唯一的要求是,如果单词中有一个点(。),则点的两边必须有一个字母。单词中可以有任意数量的点,点之间可以有任意数量的字母。点的两边只需要一个字母。

I have the mostly figured it out but I am having issue with dots that are only separated by one letter (see example below)

我有大部分想出来,但我遇到的问题是只用一个字母分隔的点(见下面的例子)

Currently I have this expression:

目前我有这个表达方式:

^(\s*[0-9A-Za-z]{1,}[.]{0,1}[0-9A-Za-z]{1,}\s*)+$

this works for the following:

这适用于以下内容:

  1. dot.InWord
  2. Multiple.dots.In.Word
  3. d.ot.s
  4. t.wo.Le.tt.er.sB.et.we.en.do.ts

However, this does not work for words if the dots are only seperated by one letter, as follows:

但是,如果点只用一个字母分隔,则对单词不起作用,如下所示:

  1. d.o.t.s.O.n.l.y.S.e.p.e.r.a.t.e.d.B.y.O.n.e.L.e.t.t.e.r

Anyone know how I could solve this?

有谁知道我怎么能解决这个问题?

EDIT:

BHustus solution below is the better solution.

下面的BHustus解决方案是更好的解决方案。

However, I did take what BHustus has shown and combined it with what I had before to come up with a less "confusing" pattern just in case anyone else was interested.

然而,我确实采取了BHustus展示的内容,并将其与我之前所拥有的相结合,以便在其他人感兴趣的情况下提出一个不那么“混乱”的模式。

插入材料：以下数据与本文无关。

import Summits.QuantumFields.YangMills.Theses.UnitScaleTilt
import Summits.QuantumFields.YangMills.Theorems.UnitScaleTiltFluctuationComparisonRegPrPrintChiLine
import Summits.QuantumFields.YangMills.Theorems.UnitScaleTiltFluctuationComparisonRegPrPrintChiTransfer
import Summits.QuantumFields.YangMills.Theorems.UnitScaleTiltFluctuationComparisonRegPrOneStepSubmersion
import Summits.QuantumFields.YangMills.Theorems.UnitScaleTiltFluctuationComparisonRegPrAnsatzTStub
import Literature.MathematicalPhysics.QuantumFieldTheory.Balaban1983to89.T3PrintedMinimiserExistence
import HarnessLib

/-!
# Crux-ideate sketch g13 (ideator 2, lens NEGATION → repaired statement) — «edge band to the tail»
# (`Cruxes/FluctuationComparisonRegPr/Ideas/edge-band-to-the-tail.md`)

Seat `ym-cruxidea-19201-2` (planner; crux-ideate ideator 2∕2 on stmt-QuantumFields-19201 `FluctuationComparisonRegPr`, aside;
live twin stmt-QuantumFields-19935 `FluctuationComparisonRegPrL`, skeleton v5j‴, rank-last STUB 4′ `stub_logComparisonSmallBlocks`,
odd `L ∈ {3,5}`), gen 13, 2026-08-27.  EVIDENCE ∕ SKETCH FILE, `sorry`-free.  Honest framing: nothing here asserts the two-run
comparison, Bałaban's representation or [Balaban1985Variational] Thm 1; every Bałaban-side object is a HYPOTHESIS SCHEMA (the
tree's `BgStabilityAt`, `HistoryTailAt`, `Thm1GlobalMinAt`, `PrintChi.TwoSidedRepOn`, `PrintChi.PintCauchyOn`) and every theorem below
is measure theory ∕ bookkeeping over them.

THE LEVER.  The rung leaf consumes the two-run comparison ONLY through `T3UnitScaleTilt.UnitTiltTail r w w'`, whose events
`Gd₀ K, Gd₁ K` are ARBITRARY measurable sets, and King's four-measure lemma charges an excised event only its MASS.  So the
comparison need only hold a.e. on a DEEP INTERIOR `{V : PlaqSmall (θBal(c·b₀) ⌊K/m⌋) V}` of the window (`0 < c ≤ 1`, one constant
per block size), provided the edge band `{¬PlaqSmall(θBal(c·b₀))} ∩ histGood(θBal b₀)` is sent to the TAIL — and its Gibbs mass is
bounded by `HistoryTailAt F γ (c·b₀) p₀ m`, i.e. by crux #3 `HistoryTailL` (stmt-19936) at a rescaled profile, which #3's own
quantifier «∀ (b₁,p₁) ∃ (b₀,p₀) ⪰ (b₁,p₁)» already serves.  On the deep interior both runs' data are χ-GOOD WITH MARGIN
(`PrintChi.ChiGood`, ★ym-ust-19935-r1 g0) as soon as `B₃·c ≤ 1` ([Balaban1985Variational] Thm 1 (8): the minimiser's finest plaquettes are
`≤ B₃·(datum size)·η²`; then `PrintChi.exists_coupling_chiGood_of_printChi`), so the owner-sanctioned INNER stub (i)* alone feeds the
interior comparison and the located-unprinted EDGE-OSCILLATION stub (ii)* is not needed at any block size.

§0  Profile algebra: `θBal_mul` (`θBal(c·b₀) = c·θBal(b₀)`, `B10.pFun` is linear in `b₀`), `θBal_mul_le`, `histGood_mono_profile`.
§1  THE RE-TYPED CRUX: `BgFluctuationIntAt … c` (= `T3RegularMinimiser.BgFluctuationAt` with its a.e. clause asserted on the
    `c`-interior only; the DENSITIES are unchanged — still restricted to `histGood(θBal b₀ p₀)`), `FluctuationComparisonRegPrIntAt`,
    `FluctuationComparisonRegPrIntL` (`∃ c b₁ p₁` right after `L`); `…IntAt_of_At`, `regPrIntL_of_regPrL`: the new statement is
    FORMALLY WEAKER than 19935 (`c = 1`).
§2  The interior events `histGoodInt` and the one measure-theoretic fact the re-glue needs: `resDensity_inter_preimage_ae`
    (`ρ^{S ∩ (Ū^k)⁻¹E}_k = 1_E · ρ^S_k` a.e., Radon–Nikodym uniqueness from `integral_resDensity_mul`) and its reading at the comparison
    height `heightDensity_histGoodInt_ae`.
§3  Interior stability + interior comparison ⇒ the a.e. two-run SANDWICH of the interior-restricted densities EVERYWHERE (off the
    interior both vanish) ⇒ `IsTilt` of the unit push-forwards with the interior events (`T3TiltDescent` by name).
§4  K2 for the interior events from the tail at the shrunken profile: `histGood(θBal(c·b₀)) ⊆ histGoodInt`.
§5  One family: `unitTiltTail_of_interior`.
§6  THE RE-GLUED DECIDING THEOREM `closesInt : MinimiserStabilityRegPr → FluctuationComparisonRegPrIntL → HistoryTailL → YM3TorusSU2`
    (kernel-checked; `b₀ := b₀'/c` where `(b₀', p₀)` is #3's profile above 19935ᴵ's thresholds).
§7  WHY EASIER: `bgFluctuationIntAt_of_socketOn` — the interior comparison for one family from ★r1's `S`-restricted socket
    (`TwoSidedRepOn S` ∧ `PintCauchyOn S`, [Balaban1985UV3] (41)∧(47) on `χ_k` + King's Cauchy property) for ANY predicate `S` that the
    interior implies for both runs, plus interior positivity — NO edge clause; and `interior_chiGood_of_thm1GlobalMinAt` — (E1): the
    `c`-interior is doubly χ-good with print's margin `μ_L = 1 − 2/(L√L)` whenever `B₃c ≤ 1`, from the tree's schema `Thm1GlobalMinAt`
    (block-size level: the coupling threshold hoists above `∀ F`).
§8  `regPrIntL_of_innerChi'` — THE PROPOSED ITEM TEXT 19935ᴵ from ★r1's sanctioned inner body (i)* for EVERY odd block size (no `L < 7`)
    and `Thm1GlobalMin L` (displayed schema of the line of record) ALONE — window positivity discharged by name (`posOnSmall_of_oneStepSmallLift`
    ∘ the landed STUB 1); `c := (B₃ ∨ 1)⁻¹`, `m₀ ≥ 2`.  No clause (ii)*, no `K = 0` corner.

References: T. Bałaban, CMP 102 (1985) 255–275 [Balaban1985UV3] ((7) p.257, (41) p.266, (47) p.267, (71) p.273); CMP 102 (1985)
277–309 [Balaban1985Variational] (Thm 1 (8) p.279); CMP 98 (1985) 17–51 [Balaban1985Averaging] (Prop. 2 (53) p.26); C. King, CMP 102
(1986) 649–677 [King1986] (Thm 3.4 (3.9)–(3.13) p.656, (3.12) p.657).
-/

noncomputable section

^(\s*[\d\w]+([.]?[\d\w]+)+\s*)+$

The key was to have the . and the 1 word after be in its own group and repeat. ([.]?[\d\w]+)+

关键是拥有。和之后的1个单词在其自己的组中并重复。 ([。] [\ d \ W] +)+

Thanks.

2 个解决方案

#1


2  

([\w]+\.)+[\w]+(?=[\s]|$)

To explain:

The first group, in the parentheses, matches 1 or more letter or number (\w is shorthand for [A-Za-z0-9] and + means "match the preceding one or more times", shorthand for {1,}), followed by one period. After it has matched one or more cycles of [\w]+\., the final [\w]+ ensures that there is at least one letter at the end and consumes all characters until it reaches a non-character. finally, the (?=[\s]|$) is a lookahead assertion that ensures there is either whitespace immediately ahead ([\s]), or the end of the string ($) (with | being the regex "OR" character). If the lookahead fails, it doesn't match.

括号中的第一组匹配1个或多个字母或数字(\ w是[A-Za-z0-9]的简写,+表示“匹配前一个或多个”,简写为{1,}) ,然后是一个时期。在匹配[\ w] + \。的一个或多个循环之后,最终[\ w] +确保最后至少有一个字母并消耗所有字符,直到它达到非字符。最后,(?= [\ s] | $)是一个先行断言,确保前面有空格([\ s]),或者字符串结尾($)(|是正则表达式“OR”)字符)。如果前瞻失败,则不匹配。

Online demo, showing all your test cases

在线演示,显示所有测试用例

#2


0  

Do you have to use a Regex? The accepted answer's Regex is pretty difficult to read. How about a simple loop?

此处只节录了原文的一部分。